● Exercise directions
Copy out the line that contains "Real.log_inv]" and the lines after it through the final one in the entries below, exactly, with no other lines.

● Task input
import Literature.Combinatorics.Optimization.SeparatingFunctionalPsdRank
import HarnessLib

/-!
# Density matrix approximation against a single test (Lee–Raghavendra–Steurer 2015, Thm 3.4 = Thm 4.1), typed

Ninth file of the tree's Lee–Raghavendra–Steurer story, companion of
`SeparatingFunctionalPsdRank.lean` (LRS §3: the separating functional `L_D`, the named facts
Thm 3.1 / 3.3 / 3.5 and the derivation Thm 3.8 ⇐ Thm 3.1).  The printed proof of the main technical
theorem Thm 3.1 (p. 15–16) has three ingredients: psd factorisation scaling (Thm 3.3), degree
reduction (Thm 3.5) and the "central theme" of LRS §4 — **high-entropy density matrices are
approximately minimised, against a single linear test `F`, by the square of a low-degree polynomial in
`F`** (Thm 3.4, restated and proved in §4.1 as Thm 4.1 via the Gibbs variational principle, Lemma 4.2,
and polynomial approximation of the matrix exponential, Lemma 4.3 / Cor 4.4).  This file TYPES that
third ingredient with the (small) density-operator vocabulary of LRS §2.1:

* `IsDensityMatrix Q` — "density operators … positive semidefinite operators with trace one" (p. 10);
* `vonNeumannEntropy X = −Tr(X log X)`, `relEntropy X Y = Tr(X (log X − log Y))` (p. 10), the matrix
  logarithm being Mathlib's continuous functional calculus `cfc Real.log` of a symmetric matrix
  (spectral calculus; on psd matrices with kernel this is the standard `0 log 0 = 0` convention under
  which `S(X)` and `S(X‖𝕀)` are finite; LRS define `log` by its Taylor series on positive operators,
  which agrees on positive definite `X`);
* PROVED API: `relEntropy_self`, `isDensityMatrix_uniformDensity`, and
  `relEntropy_uniformDensity : S(X‖𝕀) = log r − S(X)` for `Tr X = 1`;
* NAMED FACT `LeeRaghavendraSteurer2015_thm34` — Thm 3.4 verbatim up to the rendering decisions:
  "`k ≲ (1 + S(Q‖𝕀))·‖F‖/ε`" is "`k ≤ C (1 + S(Q‖𝕀)) τ/ε` for a universal `C`" (LRS p. 10:
  "`A ≲ B` denotes `A ≤ O(B)` … there exists a universal constant `C` such that `A ≤ C·B`") with the
  operator norm entering through any `τ` with `−τ·Id ⪯ F ⪯ τ·Id` (for symmetric `F`, `‖F‖ ≤ τ` iff
  this holds; larger `τ` weakens the conclusion); "degree-`k` polynomial `p`" is
  `p : Polynomial ℝ` with `natDegree p ≤ k`, `p(F)` is `Polynomial.aeval F p`, and the density matrix
  `Q̃ = p(F)²/Tr p(F)²` is written out with its (implicit in print) side condition `Tr p(F)² ≠ 0`.

NOT here: Thm 4.1's sharper form `k ≤ O(‖F‖/ε)·S(Q‖U) + O(log(1/ε)/log log(1/ε))` (asymptotic in
`ε → 0`), Lemma 4.2 (Gibbs variational principle, cited there from [MR2681769]), Lemma 4.3, Cor 4.4,
§4.2 (Thm 4.5–4.8, approximation against families of tests), and any proof.

Source: J. R. Lee, P. Raghavendra, D. Steurer, STOC 2015 [LeeRaghavendraSteurer2015]; held text
`paper:arxiv-1411.6317`: §2.1 "Quantum information theory" (p. 10), Thm 3.4 (p. 15), §4.1 Thm 4.1,
Lemmas 4.2–4.3, Cor 4.4 (p. 18–19).
-/

noncomputable section

open Finset Matrix
open scoped MatrixOrder

namespace Literature.Combinatorics.Optimization

/-! ### Density operators and quantum (relative) entropy -/

/-- A **density matrix**: positive semidefinite with trace one ("`𝒟(H)` … the set of density
operators on `H`, i.e., those positive semidefinite operators with trace one").
[cite: LeeRaghavendraSteurer2015, §2.1 (p. 10)] -/
def IsDensityMatrix {r : ℕ} (Q : Matrix (Fin r) (Fin r) ℝ) : Prop := Q.PosSemidef ∧ Q.trace = 1

/-- The **von Neumann entropy** `S(X) = −Tr(X log X)` (matrix logarithm by the functional calculus
of the symmetric matrix `X`, with `0 log 0 = 0`). [cite: LeeRaghavendraSteurer2015, §2.1 (p. 10: "S(X) = −Tr(X log X)")] -/
def vonNeumannEntropy {r : ℕ} (X : Matrix (Fin r) (Fin r) ℝ) : ℝ := -(X * cfc Real.log X).trace

/-- The **quantum relative entropy** `S(X‖Y) = Tr(X·(log X − log Y))`.
[cite: LeeRaghavendraSteurer2015, §2.1 (p. 10: "S(X‖Y) = Tr(X·(log X − log Y))")] -/
def relEntropy {r : ℕ} (X Y : Matrix (Fin r) (Fin r) ℝ) : ℝ :=
  (X * (cfc Real.log X - cfc Real.log Y)).trace

/-- `S(X‖X) = 0`. [cite: LeeRaghavendraSteurer2015, §2.1 (p. 10)] -/
theorem relEntropy_self {r : ℕ} (X : Matrix (Fin r) (Fin r) ℝ) : relEntropy X X = 0 := by
  simp [relEntropy]

/-- The uniform density matrix `𝕀 = Id/Tr(Id)` is a density matrix (dimension `r ≥ 1`).
[cite: LeeRaghavendraSteurer2015, §2.1 (p. 10: "𝕀 = Id/Tr(Id) … the uniform density matrix (i.e., the maximally mixed state)")] -/
theorem isDensityMatrix_uniformDensity {r : ℕ} (hr : 0 < r) : IsDensityMatrix (uniformDensity r) := by
  have hr' : (0 : ℝ) < r := by exact_mod_cast hr
  refine ⟨?_, ?_⟩
  · unfold uniformDensity
    exact PosSemidef.one.smul (by positivity)
  · unfold uniformDensity
    rw [trace_smul, trace_one, Fintype.card_fin, smul_eq_mul]
    field_simp

/-- The logarithm of the uniform density matrix is the scalar `log(1/r)`. [cite: LeeRaghavendraSteurer2015, §2.1 (p. 10)] -/
theorem cfc_log_uniformDensity (r : ℕ) :
    cfc Real.log (uniformDensity r) = Real.log (1 / (r : ℝ)) • (1 : Matrix (Fin r) (Fin r) ℝ) := by
  unfold uniformDensity
  rw [show ((1 / (r : ℝ)) • (1 : Matrix (Fin r) (Fin r) ℝ)) = algebraMap ℝ _ (1 / (r : ℝ)) from
    (Algebra.algebraMap_eq_smul_one _).symm, cfc_algebraMap, Algebra.algebraMap_eq_smul_one]

/-- **`S(X‖𝕀) = log r − S(X)`** for `Tr X = 1` (the relative entropy to the maximally mixed state is
the entropy deficit). [cite: LeeRaghavendraSteurer2015, §2.1 (p. 10) and §3.1 (p. 15, eq. (entropy-deficit))] -/
theorem relEntropy_uniformDensity {r : ℕ} (hr : 0 < r) {X : Matrix (Fin r) (Fin r) ℝ}
    (hX : X.trace = 1) : relEntropy X (uniformDensity r) = Real.log r - vonNeumannEntropy X := by
  have hr' : (0 : ℝ) < r := by exact_mod_cast hr
  rw [relEntropy, vonNeumannEntropy, cfc_log_uniformDensity, Matrix.mul_sub, trace_sub,
    Matrix.mul_smul, Matrix.mul_one, trace_smul, hX, smul_eq_mul, mul_one, one_div,
    Real.log_inv]
  ring

/-! ### The named fact -/

/-- **Lee–Raghavendra–Steurer 2015, Theorem 3.4 (Density matrix approximation; = Thm 4.1).**  "Let `H`
be some finite-dimensional real inner-product space.  Let `F ∈ 𝓜(H)` be a symmetric matrix and let
`Q ∈ 𝒟(H)` be a density matrix.  Then, for every `ε > 0`, there exists a degree-`k` univariate
polynomial `p` with `k ≲ (1 + S(Q‖𝕀))·‖F‖/ε` such that the density matrix `Q̃ = p(F)²/Tr p(F)²`
satisfies `Tr(F Q̃) ≤ Tr(F Q) + ε`."  Rendered (module docstring): `H = ℝ^r` with its standard basis,
`≲` = "`≤ C ·`" for a universal `C > 0`, `‖F‖` through any `τ` with `−τ Id ⪯ F ⪯ τ Id`, and the side
condition `Tr p(F)² ≠ 0` of "the density matrix `Q̃`" made explicit.  NOT proved here (printed proof
= Thm 4.1, §4.1: Lemma 4.2 + Lemma 4.3 + Cor 4.4). [cite: LeeRaghavendraSteurer2015, Thm. 3.4 (p. 15) (= Thm. 4.1, p. 18)] -/
def LeeRaghavendraSteurer2015_thm34 : Prop :=
  ∃ C : ℝ, 0 < C ∧
    ∀ (r : ℕ) (F Q : Matrix (Fin r) (Fin r) ℝ), F.IsSymm → IsDensityMatrix Q →
    ∀ τ : ℝ, -(τ • (1 : Matrix (Fin r) (Fin r) ℝ)) ≤ F → F ≤ τ • (1 : Matrix (Fin r) (Fin r) ℝ) →
    ∀ ε : ℝ, 0 < ε →
    ∃ (k : ℕ) (p : Polynomial ℝ),
      (k : ℝ) ≤ C * (1 + relEntropy Q (uniformDensity r)) * τ / ε ∧ p.natDegree ≤ k ∧
      (Polynomial.aeval F p * Polynomial.aeval F p).trace ≠ 0 ∧
      (F * (Polynomial.aeval F p * Polynomial.aeval F p)).trace /
          (Polynomial.aeval F p * Polynomial.aeval F p).trace ≤ (F * Q).trace + ε

end Literature.Combinatorics.Optimization

end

● Exercise result
    Real.log_inv]
  ring

/-! ### The named fact -/

/-- **Lee–Raghavendra–Steurer 2015, Theorem 3.4 (Density matrix approximation; = Thm 4.1).**  "Let `H`
be some finite-dimensional real inner-product space.  Let `F ∈ 𝓜(H)` be a symmetric matrix and let
`Q ∈ 𝒟(H)` be a density matrix.  Then, for every `ε > 0`, there exists a degree-`k` univariate
polynomial `p` with `k ≲ (1 + S(Q‖𝕀))·‖F‖/ε` such that the density matrix `Q̃ = p(F)²/Tr p(F)²`
satisfies `Tr(F Q̃) ≤ Tr(F Q) + ε`."  Rendered (module docstring): `H = ℝ^r` with its standard basis,
`≲` = "`≤ C ·`" for a universal `C > 0`, `‖F‖` through any `τ` with `−τ Id ⪯ F ⪯ τ Id`, and the side
condition `Tr p(F)² ≠ 0` of "the density matrix `Q̃`" made explicit.  NOT proved here (printed proof
= Thm 4.1, §4.1: Lemma 4.2 + Lemma 4.3 + Cor 4.4). [cite: LeeRaghavendraSteurer2015, Thm. 3.4 (p. 15) (= Thm. 4.1, p. 18)] -/
def LeeRaghavendraSteurer2015_thm34 : Prop :=
  ∃ C : ℝ, 0 < C ∧
    ∀ (r : ℕ) (F Q : Matrix (Fin r) (Fin r) ℝ), F.IsSymm → IsDensityMatrix Q →
    ∀ τ : ℝ, -(τ • (1 : Matrix (Fin r) (Fin r) ℝ)) ≤ F → F ≤ τ • (1 : Matrix (Fin r) (Fin r) ℝ) →
    ∀ ε : ℝ, 0 < ε →
    ∃ (k : ℕ) (p : Polynomial ℝ),
      (k : ℝ) ≤ C * (1 + relEntropy Q (uniformDensity r)) * τ / ε ∧ p.natDegree ≤ k ∧
      (Polynomial.aeval F p * Polynomial.aeval F p).trace ≠ 0 ∧
      (F * (Polynomial.aeval F p * Polynomial.aeval F p)).trace /
          (Polynomial.aeval F p * Polynomial.aeval F p).trace ≤ (F * Q).trace + ε

end Literature.Combinatorics.Optimization

end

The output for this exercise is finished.